┌─ DATA SHOWN

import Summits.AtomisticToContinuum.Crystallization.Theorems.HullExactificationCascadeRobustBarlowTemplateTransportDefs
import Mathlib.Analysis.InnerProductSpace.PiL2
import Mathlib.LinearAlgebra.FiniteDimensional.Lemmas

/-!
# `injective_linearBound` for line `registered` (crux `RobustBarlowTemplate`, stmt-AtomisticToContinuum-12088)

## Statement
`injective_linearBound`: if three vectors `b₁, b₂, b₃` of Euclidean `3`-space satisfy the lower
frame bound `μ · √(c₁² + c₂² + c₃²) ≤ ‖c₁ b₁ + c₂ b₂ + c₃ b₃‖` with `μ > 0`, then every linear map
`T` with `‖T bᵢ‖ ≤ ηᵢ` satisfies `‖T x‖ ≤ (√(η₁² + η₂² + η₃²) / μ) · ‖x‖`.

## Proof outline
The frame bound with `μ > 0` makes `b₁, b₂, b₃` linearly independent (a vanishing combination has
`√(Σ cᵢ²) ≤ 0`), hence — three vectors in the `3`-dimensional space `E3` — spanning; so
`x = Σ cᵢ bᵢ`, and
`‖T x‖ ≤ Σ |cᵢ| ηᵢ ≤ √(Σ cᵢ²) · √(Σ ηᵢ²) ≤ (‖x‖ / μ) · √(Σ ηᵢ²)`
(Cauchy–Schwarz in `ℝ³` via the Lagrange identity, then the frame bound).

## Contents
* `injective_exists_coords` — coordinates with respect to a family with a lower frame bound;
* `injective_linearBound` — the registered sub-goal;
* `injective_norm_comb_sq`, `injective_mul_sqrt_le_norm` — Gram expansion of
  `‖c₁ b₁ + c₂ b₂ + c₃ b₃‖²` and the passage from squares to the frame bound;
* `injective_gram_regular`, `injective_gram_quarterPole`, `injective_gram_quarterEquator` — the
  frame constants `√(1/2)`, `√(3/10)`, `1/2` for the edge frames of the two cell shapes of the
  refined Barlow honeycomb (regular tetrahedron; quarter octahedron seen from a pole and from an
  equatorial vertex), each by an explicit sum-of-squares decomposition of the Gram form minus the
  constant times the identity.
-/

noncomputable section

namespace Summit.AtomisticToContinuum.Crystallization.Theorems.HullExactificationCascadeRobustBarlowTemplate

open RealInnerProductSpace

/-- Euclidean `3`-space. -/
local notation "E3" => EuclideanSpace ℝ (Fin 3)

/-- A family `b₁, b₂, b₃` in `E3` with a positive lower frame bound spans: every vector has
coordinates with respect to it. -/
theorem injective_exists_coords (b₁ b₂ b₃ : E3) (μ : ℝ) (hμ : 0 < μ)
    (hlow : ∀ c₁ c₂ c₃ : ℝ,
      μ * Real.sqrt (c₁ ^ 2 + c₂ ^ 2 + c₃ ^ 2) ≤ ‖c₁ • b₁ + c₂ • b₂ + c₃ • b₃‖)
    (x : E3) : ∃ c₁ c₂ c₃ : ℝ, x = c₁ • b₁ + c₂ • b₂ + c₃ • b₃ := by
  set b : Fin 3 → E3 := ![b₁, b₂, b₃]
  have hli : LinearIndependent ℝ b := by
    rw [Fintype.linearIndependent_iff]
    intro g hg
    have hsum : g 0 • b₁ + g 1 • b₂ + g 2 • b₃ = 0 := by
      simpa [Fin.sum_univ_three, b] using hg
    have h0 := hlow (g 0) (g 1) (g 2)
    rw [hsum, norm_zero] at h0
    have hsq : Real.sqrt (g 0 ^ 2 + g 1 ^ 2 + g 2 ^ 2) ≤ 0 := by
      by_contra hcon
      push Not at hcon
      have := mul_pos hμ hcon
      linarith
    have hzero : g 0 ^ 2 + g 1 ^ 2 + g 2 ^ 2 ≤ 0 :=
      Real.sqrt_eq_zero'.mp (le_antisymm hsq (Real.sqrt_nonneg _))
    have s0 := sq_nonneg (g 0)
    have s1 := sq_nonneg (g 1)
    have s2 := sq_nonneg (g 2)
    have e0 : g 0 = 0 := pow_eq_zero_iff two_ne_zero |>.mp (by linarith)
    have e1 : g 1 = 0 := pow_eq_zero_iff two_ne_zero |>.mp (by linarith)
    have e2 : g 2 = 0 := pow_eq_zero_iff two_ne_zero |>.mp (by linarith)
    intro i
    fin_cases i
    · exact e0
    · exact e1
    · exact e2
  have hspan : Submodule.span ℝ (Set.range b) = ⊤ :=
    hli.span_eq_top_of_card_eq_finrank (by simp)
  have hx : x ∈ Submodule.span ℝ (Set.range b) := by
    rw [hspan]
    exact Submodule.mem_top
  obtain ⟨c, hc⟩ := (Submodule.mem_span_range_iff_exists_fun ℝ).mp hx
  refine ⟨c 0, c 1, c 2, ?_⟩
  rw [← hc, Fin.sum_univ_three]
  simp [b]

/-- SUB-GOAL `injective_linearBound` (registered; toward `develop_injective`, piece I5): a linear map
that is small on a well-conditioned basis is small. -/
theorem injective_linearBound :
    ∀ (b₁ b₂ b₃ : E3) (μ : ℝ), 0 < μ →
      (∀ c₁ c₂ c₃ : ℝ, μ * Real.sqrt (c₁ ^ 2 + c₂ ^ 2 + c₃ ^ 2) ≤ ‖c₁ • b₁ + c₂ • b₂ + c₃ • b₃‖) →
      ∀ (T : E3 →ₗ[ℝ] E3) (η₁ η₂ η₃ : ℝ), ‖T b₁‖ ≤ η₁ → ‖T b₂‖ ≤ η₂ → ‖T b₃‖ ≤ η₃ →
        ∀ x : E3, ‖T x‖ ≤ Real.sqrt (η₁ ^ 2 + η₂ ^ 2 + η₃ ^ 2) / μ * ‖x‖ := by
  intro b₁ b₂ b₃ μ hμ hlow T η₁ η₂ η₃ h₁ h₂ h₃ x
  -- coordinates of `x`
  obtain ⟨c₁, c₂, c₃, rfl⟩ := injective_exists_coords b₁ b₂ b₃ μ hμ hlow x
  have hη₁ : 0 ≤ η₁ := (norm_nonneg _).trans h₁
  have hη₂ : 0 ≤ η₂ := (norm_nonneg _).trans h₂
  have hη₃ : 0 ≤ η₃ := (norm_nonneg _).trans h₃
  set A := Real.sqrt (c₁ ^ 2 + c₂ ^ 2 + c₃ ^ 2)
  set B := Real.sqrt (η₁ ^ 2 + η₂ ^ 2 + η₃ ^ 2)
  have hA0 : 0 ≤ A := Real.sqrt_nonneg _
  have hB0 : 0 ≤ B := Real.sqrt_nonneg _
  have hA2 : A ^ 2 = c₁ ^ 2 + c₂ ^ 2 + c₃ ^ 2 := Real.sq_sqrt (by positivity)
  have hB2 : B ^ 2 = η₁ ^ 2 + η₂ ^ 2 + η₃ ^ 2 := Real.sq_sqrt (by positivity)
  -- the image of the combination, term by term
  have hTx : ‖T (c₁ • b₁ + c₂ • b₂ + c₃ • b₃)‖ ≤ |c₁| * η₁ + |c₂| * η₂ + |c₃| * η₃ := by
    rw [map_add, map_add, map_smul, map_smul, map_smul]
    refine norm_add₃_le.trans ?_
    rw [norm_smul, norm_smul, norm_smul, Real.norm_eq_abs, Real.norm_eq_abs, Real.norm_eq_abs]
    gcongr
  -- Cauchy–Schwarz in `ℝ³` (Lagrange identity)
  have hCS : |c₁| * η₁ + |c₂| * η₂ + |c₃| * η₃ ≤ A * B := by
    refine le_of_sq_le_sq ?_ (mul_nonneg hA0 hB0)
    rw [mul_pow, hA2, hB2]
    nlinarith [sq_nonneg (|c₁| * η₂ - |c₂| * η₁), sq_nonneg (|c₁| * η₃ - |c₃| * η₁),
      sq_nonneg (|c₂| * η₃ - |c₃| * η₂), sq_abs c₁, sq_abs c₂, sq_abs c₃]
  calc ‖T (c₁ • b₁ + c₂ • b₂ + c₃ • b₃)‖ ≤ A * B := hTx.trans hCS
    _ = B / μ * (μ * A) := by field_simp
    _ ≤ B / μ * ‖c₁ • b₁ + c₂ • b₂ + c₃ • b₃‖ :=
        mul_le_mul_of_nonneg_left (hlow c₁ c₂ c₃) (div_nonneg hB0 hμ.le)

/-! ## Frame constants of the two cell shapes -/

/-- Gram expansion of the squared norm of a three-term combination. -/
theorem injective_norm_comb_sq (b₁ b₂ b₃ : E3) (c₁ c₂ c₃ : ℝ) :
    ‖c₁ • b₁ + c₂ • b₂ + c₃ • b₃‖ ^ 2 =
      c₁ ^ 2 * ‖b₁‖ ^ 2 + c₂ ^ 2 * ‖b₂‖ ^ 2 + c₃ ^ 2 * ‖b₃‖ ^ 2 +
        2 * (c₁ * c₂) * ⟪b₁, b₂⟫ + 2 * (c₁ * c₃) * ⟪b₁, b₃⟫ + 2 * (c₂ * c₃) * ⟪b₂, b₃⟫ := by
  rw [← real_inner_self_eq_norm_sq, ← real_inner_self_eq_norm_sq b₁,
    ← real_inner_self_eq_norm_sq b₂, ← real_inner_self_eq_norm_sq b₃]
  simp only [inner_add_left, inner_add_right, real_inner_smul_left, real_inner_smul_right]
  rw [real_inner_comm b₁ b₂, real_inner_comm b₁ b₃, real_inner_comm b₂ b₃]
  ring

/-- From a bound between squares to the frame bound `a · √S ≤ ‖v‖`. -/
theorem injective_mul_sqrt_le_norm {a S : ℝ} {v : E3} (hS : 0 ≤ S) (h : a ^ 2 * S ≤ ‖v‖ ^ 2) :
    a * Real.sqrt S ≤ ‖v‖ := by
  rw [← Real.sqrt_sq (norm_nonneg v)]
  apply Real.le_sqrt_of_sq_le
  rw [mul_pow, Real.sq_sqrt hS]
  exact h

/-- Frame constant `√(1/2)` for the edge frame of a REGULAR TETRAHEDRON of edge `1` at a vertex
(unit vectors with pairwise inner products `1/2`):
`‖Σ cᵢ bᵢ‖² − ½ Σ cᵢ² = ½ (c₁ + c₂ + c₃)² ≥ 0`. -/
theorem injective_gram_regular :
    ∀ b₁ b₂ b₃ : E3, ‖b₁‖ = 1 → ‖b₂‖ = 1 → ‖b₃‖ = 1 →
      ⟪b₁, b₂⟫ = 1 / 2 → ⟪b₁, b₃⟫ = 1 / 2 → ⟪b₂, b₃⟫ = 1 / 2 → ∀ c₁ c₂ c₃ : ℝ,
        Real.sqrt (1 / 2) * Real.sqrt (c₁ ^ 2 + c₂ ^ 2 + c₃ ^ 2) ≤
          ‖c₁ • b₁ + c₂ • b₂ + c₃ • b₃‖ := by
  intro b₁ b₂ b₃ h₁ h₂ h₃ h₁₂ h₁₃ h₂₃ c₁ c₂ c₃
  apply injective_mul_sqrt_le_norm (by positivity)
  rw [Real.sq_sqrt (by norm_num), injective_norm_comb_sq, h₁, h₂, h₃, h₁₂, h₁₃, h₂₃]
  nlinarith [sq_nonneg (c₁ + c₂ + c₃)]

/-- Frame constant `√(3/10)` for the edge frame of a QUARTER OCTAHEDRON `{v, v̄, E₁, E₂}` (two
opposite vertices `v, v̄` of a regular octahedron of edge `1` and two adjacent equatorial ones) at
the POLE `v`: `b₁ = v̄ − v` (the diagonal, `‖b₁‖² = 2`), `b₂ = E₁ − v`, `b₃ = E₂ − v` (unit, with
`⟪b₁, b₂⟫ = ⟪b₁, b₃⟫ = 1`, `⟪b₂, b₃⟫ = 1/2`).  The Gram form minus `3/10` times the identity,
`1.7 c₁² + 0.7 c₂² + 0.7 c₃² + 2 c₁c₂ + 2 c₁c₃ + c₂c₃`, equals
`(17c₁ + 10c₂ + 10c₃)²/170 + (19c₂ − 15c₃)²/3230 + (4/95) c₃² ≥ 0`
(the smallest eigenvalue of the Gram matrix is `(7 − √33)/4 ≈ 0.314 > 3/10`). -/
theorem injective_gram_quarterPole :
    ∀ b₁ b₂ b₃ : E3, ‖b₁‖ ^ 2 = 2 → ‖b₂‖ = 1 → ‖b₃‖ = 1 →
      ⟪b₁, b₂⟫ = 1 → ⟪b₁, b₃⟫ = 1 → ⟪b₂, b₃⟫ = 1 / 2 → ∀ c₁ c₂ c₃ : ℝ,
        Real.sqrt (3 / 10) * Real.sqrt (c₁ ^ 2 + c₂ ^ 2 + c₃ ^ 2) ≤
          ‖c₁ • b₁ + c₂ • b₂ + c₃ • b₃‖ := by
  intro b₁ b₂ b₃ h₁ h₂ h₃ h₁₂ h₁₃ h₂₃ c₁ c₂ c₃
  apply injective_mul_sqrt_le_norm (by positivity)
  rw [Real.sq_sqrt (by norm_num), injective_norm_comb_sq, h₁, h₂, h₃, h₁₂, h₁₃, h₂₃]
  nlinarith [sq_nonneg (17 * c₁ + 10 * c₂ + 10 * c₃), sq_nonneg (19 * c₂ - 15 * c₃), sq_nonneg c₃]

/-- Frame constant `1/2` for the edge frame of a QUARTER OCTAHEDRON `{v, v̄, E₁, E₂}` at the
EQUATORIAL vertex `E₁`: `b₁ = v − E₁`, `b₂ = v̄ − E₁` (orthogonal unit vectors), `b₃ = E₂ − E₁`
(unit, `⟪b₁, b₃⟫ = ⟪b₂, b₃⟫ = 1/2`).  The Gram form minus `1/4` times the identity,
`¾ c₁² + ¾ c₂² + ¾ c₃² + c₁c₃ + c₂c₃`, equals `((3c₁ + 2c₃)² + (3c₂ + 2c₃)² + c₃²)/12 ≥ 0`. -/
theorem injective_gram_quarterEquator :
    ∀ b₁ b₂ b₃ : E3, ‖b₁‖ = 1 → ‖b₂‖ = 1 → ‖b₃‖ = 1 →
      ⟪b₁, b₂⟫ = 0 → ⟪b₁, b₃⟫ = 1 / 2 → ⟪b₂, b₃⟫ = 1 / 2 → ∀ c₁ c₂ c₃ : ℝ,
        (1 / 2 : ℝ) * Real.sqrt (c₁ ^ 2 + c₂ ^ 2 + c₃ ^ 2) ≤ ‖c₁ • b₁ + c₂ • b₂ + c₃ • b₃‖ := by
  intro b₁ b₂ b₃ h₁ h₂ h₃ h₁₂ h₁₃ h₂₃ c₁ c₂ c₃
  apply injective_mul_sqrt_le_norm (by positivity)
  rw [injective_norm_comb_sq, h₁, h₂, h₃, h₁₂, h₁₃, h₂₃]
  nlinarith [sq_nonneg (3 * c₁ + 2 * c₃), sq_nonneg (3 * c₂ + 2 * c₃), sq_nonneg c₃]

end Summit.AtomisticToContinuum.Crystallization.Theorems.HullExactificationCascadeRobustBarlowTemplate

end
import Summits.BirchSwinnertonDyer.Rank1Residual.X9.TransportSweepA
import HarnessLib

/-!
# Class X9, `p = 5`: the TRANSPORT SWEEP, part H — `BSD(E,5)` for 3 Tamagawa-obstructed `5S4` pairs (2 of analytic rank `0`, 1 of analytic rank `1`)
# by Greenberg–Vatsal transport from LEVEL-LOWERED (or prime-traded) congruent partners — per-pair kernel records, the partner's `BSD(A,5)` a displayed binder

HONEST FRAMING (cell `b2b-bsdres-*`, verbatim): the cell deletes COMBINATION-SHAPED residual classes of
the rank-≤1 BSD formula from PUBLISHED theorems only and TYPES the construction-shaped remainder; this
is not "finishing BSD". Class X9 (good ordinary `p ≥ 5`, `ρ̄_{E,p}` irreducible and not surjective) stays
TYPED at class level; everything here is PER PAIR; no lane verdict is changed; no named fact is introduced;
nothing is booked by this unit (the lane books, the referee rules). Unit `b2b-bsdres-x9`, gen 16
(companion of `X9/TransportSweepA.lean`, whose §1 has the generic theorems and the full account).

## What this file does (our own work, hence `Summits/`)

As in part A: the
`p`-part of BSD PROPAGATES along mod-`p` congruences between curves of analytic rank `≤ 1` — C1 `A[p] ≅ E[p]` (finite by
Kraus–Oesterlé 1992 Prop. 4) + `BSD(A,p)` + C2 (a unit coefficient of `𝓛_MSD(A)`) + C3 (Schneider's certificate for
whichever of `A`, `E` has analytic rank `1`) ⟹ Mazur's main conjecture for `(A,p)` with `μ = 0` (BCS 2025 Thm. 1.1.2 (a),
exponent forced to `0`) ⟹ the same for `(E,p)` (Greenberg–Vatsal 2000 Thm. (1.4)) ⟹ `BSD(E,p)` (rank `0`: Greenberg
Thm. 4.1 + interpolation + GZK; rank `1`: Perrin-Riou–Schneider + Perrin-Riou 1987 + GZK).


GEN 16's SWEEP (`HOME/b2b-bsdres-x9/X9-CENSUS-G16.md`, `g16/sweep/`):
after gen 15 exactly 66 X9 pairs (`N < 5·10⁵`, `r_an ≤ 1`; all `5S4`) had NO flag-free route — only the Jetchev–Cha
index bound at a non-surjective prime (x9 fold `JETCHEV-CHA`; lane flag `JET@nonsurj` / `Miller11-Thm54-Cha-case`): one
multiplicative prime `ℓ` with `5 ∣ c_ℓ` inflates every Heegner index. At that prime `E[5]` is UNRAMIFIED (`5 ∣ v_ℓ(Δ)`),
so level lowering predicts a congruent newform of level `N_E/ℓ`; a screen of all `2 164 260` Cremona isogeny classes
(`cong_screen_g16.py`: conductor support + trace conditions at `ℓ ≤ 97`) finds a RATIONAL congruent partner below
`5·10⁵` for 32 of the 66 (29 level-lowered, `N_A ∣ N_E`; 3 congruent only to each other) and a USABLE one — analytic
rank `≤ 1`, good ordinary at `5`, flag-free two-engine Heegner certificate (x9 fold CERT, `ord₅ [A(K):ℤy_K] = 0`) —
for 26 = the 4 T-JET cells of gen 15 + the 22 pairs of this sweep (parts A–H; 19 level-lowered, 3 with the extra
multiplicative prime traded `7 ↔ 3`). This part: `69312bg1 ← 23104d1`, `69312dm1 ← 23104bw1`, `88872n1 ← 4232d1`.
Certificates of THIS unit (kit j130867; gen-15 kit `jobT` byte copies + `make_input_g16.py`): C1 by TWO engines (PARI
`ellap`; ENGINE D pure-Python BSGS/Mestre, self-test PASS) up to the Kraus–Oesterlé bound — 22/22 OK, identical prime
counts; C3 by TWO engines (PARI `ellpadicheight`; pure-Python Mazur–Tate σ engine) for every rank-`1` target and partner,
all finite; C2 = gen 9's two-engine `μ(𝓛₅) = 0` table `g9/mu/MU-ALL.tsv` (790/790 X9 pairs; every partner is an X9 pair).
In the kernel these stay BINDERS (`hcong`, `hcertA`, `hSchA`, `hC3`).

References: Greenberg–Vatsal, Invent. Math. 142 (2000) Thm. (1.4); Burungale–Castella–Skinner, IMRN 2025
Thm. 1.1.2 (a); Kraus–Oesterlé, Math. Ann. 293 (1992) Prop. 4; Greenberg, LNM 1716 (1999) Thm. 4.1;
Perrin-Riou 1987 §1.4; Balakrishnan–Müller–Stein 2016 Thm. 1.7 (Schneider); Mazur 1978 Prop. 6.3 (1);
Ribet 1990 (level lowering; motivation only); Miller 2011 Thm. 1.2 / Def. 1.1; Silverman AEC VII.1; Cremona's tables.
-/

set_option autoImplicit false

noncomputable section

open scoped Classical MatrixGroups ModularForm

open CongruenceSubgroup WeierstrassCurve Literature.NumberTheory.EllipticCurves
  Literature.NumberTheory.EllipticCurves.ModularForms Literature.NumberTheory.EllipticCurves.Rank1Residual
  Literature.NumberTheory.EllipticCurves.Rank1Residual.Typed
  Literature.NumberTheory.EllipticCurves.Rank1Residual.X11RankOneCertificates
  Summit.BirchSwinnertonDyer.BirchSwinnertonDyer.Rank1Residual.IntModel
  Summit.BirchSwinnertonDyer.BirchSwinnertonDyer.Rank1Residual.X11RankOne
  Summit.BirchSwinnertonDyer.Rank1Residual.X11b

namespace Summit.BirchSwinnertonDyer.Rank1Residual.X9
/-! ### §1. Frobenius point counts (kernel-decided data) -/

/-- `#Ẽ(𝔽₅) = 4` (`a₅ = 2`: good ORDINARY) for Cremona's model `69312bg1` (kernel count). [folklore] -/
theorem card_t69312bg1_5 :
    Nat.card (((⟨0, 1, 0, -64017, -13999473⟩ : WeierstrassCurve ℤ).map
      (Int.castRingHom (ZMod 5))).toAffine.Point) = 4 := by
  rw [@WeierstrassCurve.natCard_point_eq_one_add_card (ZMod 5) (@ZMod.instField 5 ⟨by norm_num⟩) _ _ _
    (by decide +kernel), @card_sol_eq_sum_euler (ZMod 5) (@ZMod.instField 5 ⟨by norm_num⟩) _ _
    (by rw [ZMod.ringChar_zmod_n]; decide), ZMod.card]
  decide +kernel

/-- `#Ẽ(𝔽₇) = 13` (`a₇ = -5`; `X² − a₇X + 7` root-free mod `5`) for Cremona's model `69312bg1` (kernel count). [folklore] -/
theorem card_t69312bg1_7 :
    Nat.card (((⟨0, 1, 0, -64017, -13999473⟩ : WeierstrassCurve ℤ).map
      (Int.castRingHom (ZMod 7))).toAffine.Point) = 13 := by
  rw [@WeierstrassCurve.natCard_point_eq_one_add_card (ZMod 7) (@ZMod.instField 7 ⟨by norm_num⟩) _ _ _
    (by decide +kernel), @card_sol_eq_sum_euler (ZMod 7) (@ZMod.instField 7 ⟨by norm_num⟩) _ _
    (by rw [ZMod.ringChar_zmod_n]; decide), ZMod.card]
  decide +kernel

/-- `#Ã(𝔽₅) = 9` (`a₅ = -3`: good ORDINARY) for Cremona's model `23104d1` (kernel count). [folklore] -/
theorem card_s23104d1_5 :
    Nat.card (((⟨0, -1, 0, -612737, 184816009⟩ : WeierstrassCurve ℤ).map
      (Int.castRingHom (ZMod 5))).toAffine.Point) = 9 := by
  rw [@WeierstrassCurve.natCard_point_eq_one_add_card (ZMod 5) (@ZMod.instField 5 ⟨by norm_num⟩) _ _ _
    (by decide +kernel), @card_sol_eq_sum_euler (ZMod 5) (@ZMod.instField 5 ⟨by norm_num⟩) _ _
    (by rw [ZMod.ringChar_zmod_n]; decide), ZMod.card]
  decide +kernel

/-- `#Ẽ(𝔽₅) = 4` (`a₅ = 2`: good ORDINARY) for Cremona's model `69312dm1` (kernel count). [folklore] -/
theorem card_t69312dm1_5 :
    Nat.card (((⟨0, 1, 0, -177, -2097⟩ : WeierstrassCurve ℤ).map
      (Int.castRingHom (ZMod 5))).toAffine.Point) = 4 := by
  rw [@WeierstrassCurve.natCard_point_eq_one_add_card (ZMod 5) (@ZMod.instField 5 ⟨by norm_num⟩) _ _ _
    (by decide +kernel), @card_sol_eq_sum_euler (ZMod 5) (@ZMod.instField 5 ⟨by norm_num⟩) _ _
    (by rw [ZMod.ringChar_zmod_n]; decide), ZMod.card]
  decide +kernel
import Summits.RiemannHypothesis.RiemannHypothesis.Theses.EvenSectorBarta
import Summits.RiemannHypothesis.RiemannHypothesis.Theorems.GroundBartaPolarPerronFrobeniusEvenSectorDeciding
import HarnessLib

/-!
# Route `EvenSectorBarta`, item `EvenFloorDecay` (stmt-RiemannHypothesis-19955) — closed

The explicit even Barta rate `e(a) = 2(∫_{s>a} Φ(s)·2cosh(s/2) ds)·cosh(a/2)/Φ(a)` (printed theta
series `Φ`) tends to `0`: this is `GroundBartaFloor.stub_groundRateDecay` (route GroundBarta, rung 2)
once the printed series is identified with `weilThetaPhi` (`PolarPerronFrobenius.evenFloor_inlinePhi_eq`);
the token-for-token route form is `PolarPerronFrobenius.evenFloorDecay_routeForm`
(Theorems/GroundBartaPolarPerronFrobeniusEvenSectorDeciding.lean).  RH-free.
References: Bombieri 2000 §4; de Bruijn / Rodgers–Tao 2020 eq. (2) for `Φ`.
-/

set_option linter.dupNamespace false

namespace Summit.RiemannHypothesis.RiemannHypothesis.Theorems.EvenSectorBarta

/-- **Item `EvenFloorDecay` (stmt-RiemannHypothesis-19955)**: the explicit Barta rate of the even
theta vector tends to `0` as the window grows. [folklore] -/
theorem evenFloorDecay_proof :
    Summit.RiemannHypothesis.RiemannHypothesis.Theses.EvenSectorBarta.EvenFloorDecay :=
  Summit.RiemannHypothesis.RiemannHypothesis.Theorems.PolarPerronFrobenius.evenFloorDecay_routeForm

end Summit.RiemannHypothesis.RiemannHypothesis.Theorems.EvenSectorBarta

└─

YOUR OBJECTIVE - Count the lines of the records that include the word "vertex". Give the number by itself.

OUTPUT BELOW - 3